Потом трясет руку Манасеина и говорит:

— Не серчай, Александр Платоныч, что тебе скажу: жаль мне, что Максимов наш помер в походе. Про его это радио для дождя никем не расспрошено, не узнано, а то — взяли бы, да опыт и провели у себя. Нам дай только дождя, Александр Платоныч, так мы тебя весной ягодой с своих гряд побаловали бы, как ты к морю пойдешь. Ну! — махнул он. — Встренемся где-нибудь. Мне тут еще три года втыкать-то в ваших краях.

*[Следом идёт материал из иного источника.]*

import Mathlib
import Summits.Ventures.FusionMHD.Models.SAlphaSecondStableS2A433Core0
import HarnessLib

/-!
# STABLE-POINT core at `(2, 433/100)`, piece 9 (`[6, 10]`): kernel-decided Taylor-model leaves ⇒ `F_9 > 0` and `amplitudeResidual 2 (433/100) F_9 F_9″ ≤ 0` on the piece ⇒ `EnergyDominatesOn` for its amplitude phase

LADDER-GRIDFUSION rung F3 («F3.BALLOON-sα-S2-SECOND-EDGE-HALVING-A433»: the second-edge bracket at s = 2 HALVED from the stable side ([417/100, 9/2] → [417/100, 433/100]) (DIRECTOR RULING 67 (5) class / I4107 (2))); gridfusion-model-7 g10, 2026-08-28 (g8/g9 core lane).  Two `decide +kernel` calls (`OpModel.trig.pLeavesCheck`, scale
`2^60`, Taylor degree 10, 32 leaves of half-width 1/16) and the lane's soundness theorem `OpSem.trig.pos_of_pLeavesCheck`
(Literature/Analysis/ValidatedNumerics/TaylorModelZeroCert); lit-4's `energyDominatesOn_of_amplitude` (BallooningSAlphaStableSide) turns the two
sign facts into energy domination by `amplitudePhase 2 (433/100) F_9 F_9′` on the piece.  MODELLED: `s–α` model; nothing about a device.
No `native_decide`.  Citations: Freidberg 2014 §12.6.2 (12.97) [Freidberg2014]; Makino–Berz 2003 Alg. 2 [MakinoBerz2003]; Hartman 2002 XI.6.2
[Hartman2002].  Everything here is [instance data].
-/

open Literature.Analysis.ValidatedNumerics Literature.Analysis.ValidatedNumerics.PolyMP
open Literature.Analysis.ValidatedNumerics.NumericsMP Literature.Analysis.ValidatedNumerics.ExpPoly
open Literature.MathematicalPhysics.MHD.Ballooning
open Real Set

namespace Summit.Ventures.FusionMHD.Models

namespace SAlphaSecondStableS2A433

/-- KERNEL CHECK (residual leaves of piece 9). [instance data] -/
theorem ss2433_res9_ok : OpModel.trig.pLeavesCheck ss2433Prm (2 ^ 60) (ss2433Prog N9 (Poly.deriv (Poly.deriv N9))) [] ss2433Leaves9 = true := by
  decide +kernel

/-- KERNEL CHECK (positivity leaves of piece 9). [instance data] -/
theorem ss2433_pos9_ok : OpModel.trig.pLeavesCheck ss2433Prm (2 ^ 60) (ss2433PosProg N9) [] ss2433Leaves9 = true := by
  decide +kernel

/-- The leaves tile `[6, 10]`. [instance data] -/
theorem ss2433_tiles9 : tiles (6 : ℚ) (ss2433Leaves9.map fun l => (l.e, l.k)) (10 : ℚ) = true := by
  decide +kernel

/-- **PIECE 9**: the phase of `F_9` dominates the `s–α` energy on `[6, 10]` at `(s, α) = (2, 433/100)`. [instance data] -/
theorem ss2433_dominates9 :
    SAlpha.EnergyDominatesOn 2 (433 / 100) (SAlpha.amplitudePhase 2 (433 / 100) (Poly.eval N9) (Poly.eval (Poly.deriv N9)))
      (Icc (6 : ℝ) (10 : ℝ)) := by
  have h := ss2433_dominates (lf := N9) (x := 6) (y := 10) (by norm_num) ss2433_tiles9 ss2433_res9_ok ss2433_pos9_ok
  norm_num at h
  exact h

end SAlphaSecondStableS2A433

end Summit.Ventures.FusionMHD.Models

— Стой! — Адорин хочет крикнуть громче, хотя его слышат и так. — Семен Емельянович, песками я сейчас не ходок, но объеду кругом, через Ашхабад. Где будете?

— Да что нам, Моор и будем, обживать сызнова.

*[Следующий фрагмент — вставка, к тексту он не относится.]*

import Summits.Ventures.PercRepro.C025Profile
import Mathlib.Combinatorics.Matroid.Sum

/-!
# DISJOINT SUMS AND THE SECOND LEVEL: THE LEMMAS (night-3 g23)

Companion of `C025ProfileSecondRowDirectSum` (`proofs/NIGHT3-G23-SECONDROW.md` §1).  For Mathlib's
`Matroid.disjointSum` the rank is additive (`eRk_disjointSum`: `ρ_{M ⊕ N}(X) = ρ_M(X ∩ E_M) + ρ_N(X ∩ E_N)`, both
directions through the cardinalities of bases), the ground Finset is the union (`gr_disjointSum`), and the parts of
a set and of its complement are computed (`union_inter_gr_left`, `sdiff_inter_gr_left`, …).  The price of a set
at level `u` is read off the rank of its complement (`(u+1)/(q+1)` at rank `u+1`, `1` at rank `u`, `0` below
`u`; `price_eq_div_of_eRk_sdiff_eq_succ`, `price_eq_one_of_eRk_sdiff_eq`, `price_eq_zero_of_eRk_sdiff_lt`).
Counting: the complementation injection `B ↦ E ∖ B` (`card_filter_eRk_sdiff_le`), the member sums of one summand
against its second level (`sum_G_le`: the row `(j, ρ−1)` for `j ≤ ρ−2`, the trivial row at `j = ρ−1`, the
complementation at `j ≥ ρ`), the top row summed over any set of ranks (`sum_sum_c_le`), and the two products
inside the second level of a disjoint sum (`card_levelSet_disjointSum_ge`).
No `def`, no `instance`, no notation.  Axioms: standard.
-/
open scoped Matroid

namespace PercRepro

open Set Finset ThmH

namespace SecondRow

variable {α : Type} [DecidableEq α]

omit [DecidableEq α] in
/-- **Rank additivity on a disjoint sum**: `ρ_{M ⊕ N}(X) = ρ_M(X ∩ E_M) + ρ_N(X ∩ E_N)`. -/
theorem eRk_disjointSum (M N : Matroid α) (h : Disjoint M.E N.E) (X : Set α) :
    (M.disjointSum N h).eRk X = M.eRk (X ∩ M.E) + N.eRk (X ∩ N.E) := by
  apply le_antisymm
  · obtain ⟨J, hJ⟩ := (M.disjointSum N h).exists_isBasis' X
    rw [hJ.eRk_eq_encard]
    have hJi := hJ.indep
    rw [Matroid.disjointSum_indep_iff] at hJi
    obtain ⟨h1, h2, h3⟩ := hJi
    have hsplit : J = (J ∩ M.E) ∪ (J ∩ N.E) := by
      rw [← Set.inter_union_distrib_left, Set.inter_eq_left.mpr h3]
    have hdisj : Disjoint (J ∩ M.E) (J ∩ N.E) :=
      Disjoint.mono Set.inter_subset_right Set.inter_subset_right h
    calc J.encard = ((J ∩ M.E) ∪ (J ∩ N.E)).encard := by rw [← hsplit]
      _ = (J ∩ M.E).encard + (J ∩ N.E).encard := Set.encard_union_eq hdisj
      _ ≤ M.eRk (X ∩ M.E) + N.eRk (X ∩ N.E) := by
          gcongr
          · exact h1.encard_le_eRk_of_subset (Set.inter_subset_inter_left _ hJ.subset)
          · exact h2.encard_le_eRk_of_subset (Set.inter_subset_inter_left _ hJ.subset)
  · obtain ⟨I₁, hI₁⟩ := M.exists_isBasis' (X ∩ M.E)
    obtain ⟨I₂, hI₂⟩ := N.exists_isBasis' (X ∩ N.E)
    have hI₁E : I₁ ⊆ M.E := hI₁.indep.subset_ground
    have hI₂E : I₂ ⊆ N.E := hI₂.indep.subset_ground
    have hI₁X : I₁ ⊆ X := hI₁.subset.trans Set.inter_subset_left
    have hI₂X : I₂ ⊆ X := hI₂.subset.trans Set.inter_subset_left
    have hind : (M.disjointSum N h).Indep (I₁ ∪ I₂) := by
      rw [Matroid.disjointSum_indep_iff]
      refine ⟨?_, ?_, Set.union_subset_union hI₁E hI₂E⟩
      · have : (I₁ ∪ I₂) ∩ M.E = I₁ := by
          rw [Set.union_inter_distrib_right, Set.inter_eq_left.mpr hI₁E,
            Set.disjoint_iff_inter_eq_empty.mp (Disjoint.mono_left hI₂E h.symm), Set.union_empty]
        rw [this]; exact hI₁.indep
      · have : (I₁ ∪ I₂) ∩ N.E = I₂ := by
          rw [Set.union_inter_distrib_right, Set.inter_eq_left.mpr hI₂E,
            Set.disjoint_iff_inter_eq_empty.mp (Disjoint.mono_left hI₁E h), Set.empty_union]
        rw [this]; exact hI₂.indep
    have hdisj : Disjoint I₁ I₂ := Disjoint.mono hI₁E hI₂E h
    calc M.eRk (X ∩ M.E) + N.eRk (X ∩ N.E) = I₁.encard + I₂.encard := by
          rw [hI₁.eRk_eq_encard, hI₂.eRk_eq_encard]
      _ = (I₁ ∪ I₂).encard := (Set.encard_union_eq hdisj).symm
      _ ≤ (M.disjointSum N h).eRk X :=
          hind.encard_le_eRk_of_subset (Set.union_subset hI₁X hI₂X)

omit [DecidableEq α] in
/-- The rank of a disjoint sum is the sum of the ranks. -/
theorem eRank_disjointSum (M N : Matroid α) (h : Disjoint M.E N.E) :
    (M.disjointSum N h).eRank = M.eRank + N.eRank := by
  rw [Matroid.eRank_def, Matroid.disjointSum_ground_eq, eRk_disjointSum, Matroid.eRank_def,
    Matroid.eRank_def, Set.union_inter_cancel_left, Set.union_inter_cancel_right]

/-- The ground Finset of a disjoint sum. -/
theorem gr_disjointSum (M N : Matroid α) [M.Finite] [N.Finite] (h : Disjoint M.E N.E)
    [(M.disjointSum N h).Finite] : gr (M.disjointSum N h) = gr M ∪ gr N := by
  apply Finset.coe_injective
  rw [Finset.coe_union, coe_gr, coe_gr, coe_gr, Matroid.disjointSum_ground_eq]

section price

variable {M : Matroid α} [M.Finite]

/-- The price of `B` at level `u` when its complement has rank `u + 1`: `(u+1)/(q+1)`. -/
theorem price_eq_div_of_eRk_sdiff_eq_succ {q u : ℕ} {B : Finset α}
    (hB : M.eRk ((gr M \ B : Finset α) : Set α) = ((u + 1 : ℕ) : ℕ∞)) :
    Profile.price M q u B = ((u + 1 : ℕ) : ℚ) / ((q + 1 : ℕ) : ℚ) := by
  unfold Profile.price
  rw [hB, ENat.toNat_coe, if_pos (by exact_mod_cast Nat.le_succ u)]
  have h1 : (u + 1 + q).choose u = (u + 1 + q).choose (q + 1) := by
    have : u + 1 + q = u + (q + 1) := by ring
    rw [this, Nat.choose_symm_add]
  have h2 : (u + 1 + q).choose (q + 1) * (q + 1) = (u + 1 + q).choose q * (u + 1) := by
    have := Nat.choose_succ_right_eq (u + 1 + q) q
    rwa [show u + 1 + q - q = u + 1 by omega] at this
  have hpos : (0 : ℚ) < ((u + 1 + q).choose q : ℚ) := by
    exact_mod_cast Nat.choose_pos (by omega)
  rw [h1, div_eq_div_iff hpos.ne' (by positivity)]
  rw [mul_comm ((u + 1 : ℕ) : ℚ)]
  exact_mod_cast h2

/-- The price of `B` at level `u` when its complement has rank exactly `u`: `1`. -/
theorem price_eq_one_of_eRk_sdiff_eq {q u : ℕ} {B : Finset α}
    (hB : M.eRk ((gr M \ B : Finset α) : Set α) = (u : ℕ∞)) : Profile.price M q u B = 1 := by
  unfold Profile.price
  rw [hB, ENat.toNat_coe, if_pos le_rfl, Nat.choose_symm_add]
  have hpos : (0 : ℚ) < ((u + q).choose q : ℚ) := by exact_mod_cast Nat.choose_pos (by omega)
  exact div_self hpos.ne'

/-- The price of `B` at level `u` vanishes when its complement has rank `< u`. -/
theorem price_eq_zero_of_eRk_sdiff_lt {q u : ℕ} {B : Finset α}
    (hB : M.eRk ((gr M \ B : Finset α) : Set α) < (u : ℕ∞)) : Profile.price M q u B = 0 := by
  unfold Profile.price
  rw [if_neg (not_le.mpr hB)]

/-- The price at the level of the members themselves is at most `1`. -/
theorem price_self_le_one (q : ℕ) (B : Finset α) : Profile.price M q q B ≤ 1 := by
  unfold Profile.price
  split_ifs with h
  · exact div_self_le_one _
  · exact zero_le_one

end price

section counting

variable {M : Matroid α} [M.Finite]

omit [DecidableEq α] in
/-- `Rq M j` is the level set of rank `j` (the two filters have the same predicate). -/
theorem Rq_eq_levelSet (j : ℕ) : Profile.Rq M j = Shadow.levelSet M j := by
  ext B
  rw [Profile.mem_Rq, Profile.mem_levelSet]

/-- **Complementation**: among any family of subsets of `E`, those whose complement has rank `s` are at most the
sets of rank `s` (the injection `B ↦ E ∖ B`). -/
theorem card_filter_eRk_sdiff_le (𝒜 : Finset (Finset α)) (h𝒜 : 𝒜 ⊆ (gr M).powerset) (s : ℕ)
    [DecidablePred fun B : Finset α => M.eRk ((gr M \ B : Finset α) : Set α) = (s : ℕ∞)] :
    (𝒜.filter (fun B : Finset α => M.eRk ((gr M \ B : Finset α) : Set α) = (s : ℕ∞))).card ≤
      (Shadow.levelSet M s).card := by
  apply Finset.card_le_card_of_injOn (fun B : Finset α => gr M \ B)
  · intro B hB
    rw [Finset.mem_coe, Finset.mem_filter] at hB
    rw [Finset.mem_coe, Profile.mem_levelSet]
    exact ⟨Finset.sdiff_subset, hB.2⟩
  · intro B hB B' hB' hBB'
    have h1 : B ⊆ gr M := Finset.mem_powerset.mp (h𝒜 (Finset.mem_filter.mp hB).1)
    have h2 : B' ⊆ gr M := Finset.mem_powerset.mp (h𝒜 (Finset.mem_filter.mp hB').1)
    have := congrArg (fun X : Finset α => gr M \ X) hBB'
    simpa only [Finset.sdiff_sdiff_eq_self h1, Finset.sdiff_sdiff_eq_self h2] using this

omit [DecidableEq α] in
/-- Every set of rank `j` has `j ≤ ρ(E)`. -/
theorem le_of_mem_Rq {ρ : ℕ} (hρ : M.eRank = (ρ : ℕ∞)) {j : ℕ} {B : Finset α} (hB : B ∈ Profile.Rq M j) :
    j ≤ ρ := by
  have h := M.eRk_le_eRank (B : Set α)
  rw [(Profile.mem_Rq.mp hB).2, hρ] at h
  exact_mod_cast h

/-- **The member sums of one summand are bounded by its second level**: for every `j`, the sum over the rank-`j`
sets of the weight `G_j` (the price of the row `(j, ρ−1)` when `j < ρ`; the indicator «complement of rank
`ρ−1`» when `j ≥ ρ`) is at most `#{S : ρ(S) = ρ−1}`. -/
theorem sum_G_le {ρ : ℕ} (h1 : 1 ≤ ρ)
    (hM : ∀ j, j + 2 ≤ ρ → Profile.ProfileIneq M j (ρ - 1)) (j : ℕ) :
    ∑ B ∈ Profile.Rq M j, (if j < ρ then Profile.price M j (ρ - 1) B
      else (if M.eRk ((gr M \ B : Finset α) : Set α) = ((ρ - 1 : ℕ) : ℕ∞) then (1 : ℚ) else 0)) ≤
      ((Shadow.levelSet M (ρ - 1)).card : ℚ) := by
  by_cases hj : j < ρ
  · simp only [if_pos hj]
    rcases Nat.lt_or_ge (j + 1) ρ with hj2 | hj2
    · exact hM j (by omega)
    · have hjρ : j = ρ - 1 := by omega
      subst hjρ
      calc ∑ B ∈ Profile.Rq M (ρ - 1), Profile.price M (ρ - 1) (ρ - 1) B
          ≤ ∑ B ∈ Profile.Rq M (ρ - 1), (1 : ℚ) :=
            Finset.sum_le_sum (fun B _ => price_self_le_one (ρ - 1) B)
        _ = ((Shadow.levelSet M (ρ - 1)).card : ℚ) := by
            rw [Finset.sum_const, nsmul_eq_mul, mul_one, Rq_eq_levelSet]
  · simp only [if_neg hj]
    rw [Finset.sum_boole]
    have := card_filter_eRk_sdiff_le (M := M) (Profile.Rq M j)
      (fun B hB => Finset.mem_powerset.mpr (Profile.mem_Rq.mp hB).1) (ρ - 1)
    exact_mod_cast this

/-- **The top row summed over several ranks**: for any finite set `J` of ranks, the sets of rank in `J` whose
complement is spanning are at most the spanning sets (`Rq M j` are pairwise disjoint). -/
theorem sum_sum_c_le (ρ : ℕ) (J : Finset ℕ) :
    ∑ j ∈ J, ∑ B ∈ Profile.Rq M j,
        (if M.eRk ((gr M \ B : Finset α) : Set α) = (ρ : ℕ∞) then (1 : ℚ) else 0) ≤
      ((Shadow.levelSet M ρ).card : ℚ) := by
  have hdisj : (J : Set ℕ).PairwiseDisjoint (fun j => Profile.Rq M j) := by
    intro i _ k _ hik
    rw [Function.onFun, Finset.disjoint_left]
    intro B hBi hBk
    have hik' : (i : ℕ∞) = (k : ℕ∞) := (Profile.mem_Rq.mp hBi).2.symm.trans (Profile.mem_Rq.mp hBk).2
    exact hik (by exact_mod_cast hik')
  rw [← Finset.sum_biUnion hdisj]
  calc ∑ B ∈ J.biUnion (fun j => Profile.Rq M j),
        (if M.eRk ((gr M \ B : Finset α) : Set α) = (ρ : ℕ∞) then (1 : ℚ) else 0)
      ≤ ∑ B ∈ (gr M).powerset,
        (if M.eRk ((gr M \ B : Finset α) : Set α) = (ρ : ℕ∞) then (1 : ℚ) else 0) := by
        apply Finset.sum_le_sum_of_subset_of_nonneg
        · intro B hB
          obtain ⟨j, _, hBj⟩ := Finset.mem_biUnion.mp hB
          exact Finset.mem_powerset.mpr (Profile.mem_Rq.mp hBj).1
        · intro B _ _
          split_ifs <;> norm_num
    _ ≤ ((Shadow.levelSet M ρ).card : ℚ) := by
        rw [Finset.sum_boole]
        exact_mod_cast card_filter_eRk_sdiff_le (M := M) (gr M).powerset (subset_refl _) ρ

end counting

section sum

variable (M N : Matroid α) [M.Finite] [N.Finite]

omit [DecidableEq α] in
/-- The ground Finsets of the summands are disjoint. -/
theorem disjoint_gr (h : Disjoint M.E N.E) : Disjoint (gr M) (gr N) := by
  rw [← Finset.disjoint_coe, coe_gr, coe_gr]; exact h

/-- Rank additivity on the disjoint sum, for Finsets. -/
theorem eRk_disjointSum_finset (h : Disjoint M.E N.E) (B : Finset α) :
    (M.disjointSum N h).eRk (B : Set α) =
      M.eRk ((B ∩ gr M : Finset α) : Set α) + N.eRk ((B ∩ gr N : Finset α) : Set α) := by
  rw [eRk_disjointSum, Finset.coe_inter, Finset.coe_inter, coe_gr, coe_gr]

/-- The `M`-part of a union of an `M`-set and an `N`-set. -/
theorem union_inter_gr_left (hd : Disjoint (gr M) (gr N)) {B₁ B₂ : Finset α} (hB₁ : B₁ ⊆ gr M)
    (hB₂ : B₂ ⊆ gr N) : (B₁ ∪ B₂) ∩ gr M = B₁ := by
  ext x
  simp only [Finset.mem_inter, Finset.mem_union]
  constructor
  · rintro ⟨hx | hx, hxM⟩
    · exact hx
    · exact absurd hxM (Finset.disjoint_right.mp hd (hB₂ hx))
  · intro hx
    exact ⟨Or.inl hx, hB₁ hx⟩

/-- The `N`-part of a union of an `M`-set and an `N`-set. -/
theorem union_inter_gr_right (hd : Disjoint (gr M) (gr N)) {B₁ B₂ : Finset α} (hB₁ : B₁ ⊆ gr M)
    (hB₂ : B₂ ⊆ gr N) : (B₁ ∪ B₂) ∩ gr N = B₂ := by
  ext x
  simp only [Finset.mem_inter, Finset.mem_union]
  constructor
  · rintro ⟨hx | hx, hxN⟩
    · exact absurd hxN (Finset.disjoint_left.mp hd (hB₁ hx))
    · exact hx
  · intro hx
    exact ⟨Or.inr hx, hB₂ hx⟩

/-- The `M`-part of the complement of `B` in `E_M ∪ E_N`. -/
theorem sdiff_inter_gr_left (B : Finset α) : ((gr M ∪ gr N) \ B) ∩ gr M = gr M \ (B ∩ gr M) := by
  ext x
  simp only [Finset.mem_inter, Finset.mem_sdiff, Finset.mem_union]
  tauto

/-- The `N`-part of the complement of `B` in `E_M ∪ E_N`. -/
theorem sdiff_inter_gr_right (B : Finset α) : ((gr M ∪ gr N) \ B) ∩ gr N = gr N \ (B ∩ gr N) := by
  ext x
  simp only [Finset.mem_inter, Finset.mem_sdiff, Finset.mem_union]
  tauto

/-- **The second level of a disjoint sum is at least the two products**: the unions of a level-`(ρ₁−1)` set of `M`
with a spanning set of `N` and of a spanning set of `M` with a level-`(ρ₂−1)` set of `N` are distinct sets of
rank `ρ₁+ρ₂−1` of `M ⊕ N`. -/
theorem card_levelSet_disjointSum_ge (h : Disjoint M.E N.E) [(M.disjointSum N h).Finite]
    {ρ₁ ρ₂ : ℕ} (hρ₁ : 1 ≤ ρ₁) (hρ₂ : 1 ≤ ρ₂) :
    (Shadow.levelSet M (ρ₁ - 1)).card * (Shadow.levelSet N ρ₂).card +
        (Shadow.levelSet M ρ₁).card * (Shadow.levelSet N (ρ₂ - 1)).card ≤
      (Shadow.levelSet (M.disjointSum N h) (ρ₁ + ρ₂ - 1)).card := by
  have hgr : gr (M.disjointSum N h) = gr M ∪ gr N := gr_disjointSum M N h
  have hd : Disjoint (gr M) (gr N) := disjoint_gr M N h
  have hdisjT : Disjoint (Shadow.levelSet M (ρ₁ - 1) ×ˢ Shadow.levelSet N ρ₂)
      (Shadow.levelSet M ρ₁ ×ˢ Shadow.levelSet N (ρ₂ - 1)) := by
    rw [Finset.disjoint_left]
    rintro ⟨B₁, B₂⟩ hp hp'
    rw [Finset.mem_product] at hp hp'
    have e1 := (Profile.mem_levelSet.mp hp.1).2
    have e2 := (Profile.mem_levelSet.mp hp'.1).2
    rw [e1] at e2
    have : ρ₁ - 1 = ρ₁ := by exact_mod_cast e2
    omega
  rw [← Finset.card_product, ← Finset.card_product, ← Finset.card_union_of_disjoint hdisjT]
  apply Finset.card_le_card_of_injOn (fun p : Finset α × Finset α => p.1 ∪ p.2)
  · rintro ⟨B₁, B₂⟩ hp
    rw [Finset.mem_coe, Finset.mem_union, Finset.mem_product, Finset.mem_product] at hp
    rw [Finset.mem_coe, Profile.mem_levelSet, hgr]
    rcases hp with ⟨hB₁, hB₂⟩ | ⟨hB₁, hB₂⟩
    · obtain ⟨hB₁s, hB₁r⟩ := Profile.mem_levelSet.mp hB₁
      obtain ⟨hB₂s, hB₂r⟩ := Profile.mem_levelSet.mp hB₂
      refine ⟨Finset.union_subset_union hB₁s hB₂s, ?_⟩
      rw [eRk_disjointSum_finset M N h, union_inter_gr_left M N hd hB₁s hB₂s,
        union_inter_gr_right M N hd hB₁s hB₂s, hB₁r, hB₂r, ← Nat.cast_add]
      congr 1
      omega
    · obtain ⟨hB₁s, hB₁r⟩ := Profile.mem_levelSet.mp hB₁
      obtain ⟨hB₂s, hB₂r⟩ := Profile.mem_levelSet.mp hB₂
      refine ⟨Finset.union_subset_union hB₁s hB₂s, ?_⟩
      rw [eRk_disjointSum_finset M N h, union_inter_gr_left M N hd hB₁s hB₂s,
        union_inter_gr_right M N hd hB₁s hB₂s, hB₁r, hB₂r, ← Nat.cast_add]
      congr 1
      omega
  · rintro ⟨B₁, B₂⟩ hp ⟨B₁', B₂'⟩ hp' heq
    simp only at heq
    rw [Finset.mem_coe, Finset.mem_union, Finset.mem_product, Finset.mem_product] at hp hp'
    have hB₁s : B₁ ⊆ gr M := by
      rcases hp with ⟨hB₁, _⟩ | ⟨hB₁, _⟩ <;> exact (Profile.mem_levelSet.mp hB₁).1
    have hB₂s : B₂ ⊆ gr N := by
      rcases hp with ⟨_, hB₂⟩ | ⟨_, hB₂⟩ <;> exact (Profile.mem_levelSet.mp hB₂).1
    have hB₁s' : B₁' ⊆ gr M := by
      rcases hp' with ⟨hB₁, _⟩ | ⟨hB₁, _⟩ <;> exact (Profile.mem_levelSet.mp hB₁).1
    have hB₂s' : B₂' ⊆ gr N := by
      rcases hp' with ⟨_, hB₂⟩ | ⟨_, hB₂⟩ <;> exact (Profile.mem_levelSet.mp hB₂).1
    have e1 : B₁ = B₁' := by
      rw [← union_inter_gr_left M N hd hB₁s hB₂s, heq, union_inter_gr_left M N hd hB₁s' hB₂s']
    have e2 : B₂ = B₂' := by
      rw [← union_inter_gr_right M N hd hB₁s hB₂s, heq, union_inter_gr_right M N hd hB₁s' hB₂s']
    rw [e1, e2]

end sum

end SecondRow

end PercRepro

— В Мооре? Так ждите меня.

Сказав, Адорин взглянул на Елену, — ее рука вздрогнула, будто он ударил взглядом по ее пальцам. Он сделал то, что должно было ей нравиться. На том внутреннем языке, на котором говорят чувства, его короткая фраза могла иметь несколько смыслов. Она могла звучать как признание в любви, как выражение покорной уважительности или как вызов, за которым подразумевалась борьба. Вот он пришел, увидел, понял и начинает здесь чувствовать себя по-своему, по-новому, объявляя борьбу всему бывшему до него.

Вот он сказал — я люблю то, что ты любишь, но не так, как ты, и отныне будет по-моему или не будет никак. Она поняла, что ей следует что-то сделать, но что? Предложить ли ему опеку и покровительство, или подчиниться, не рассуждая, не защищаясь?

Нефес мог бы подсказать ей, что истинное благоразумие в риске, и такая мысль ей бы все развязала без спора.

Но она только осторожно, на всякий случай, сказала:

— Хорошо бы мне с вами добраться домой.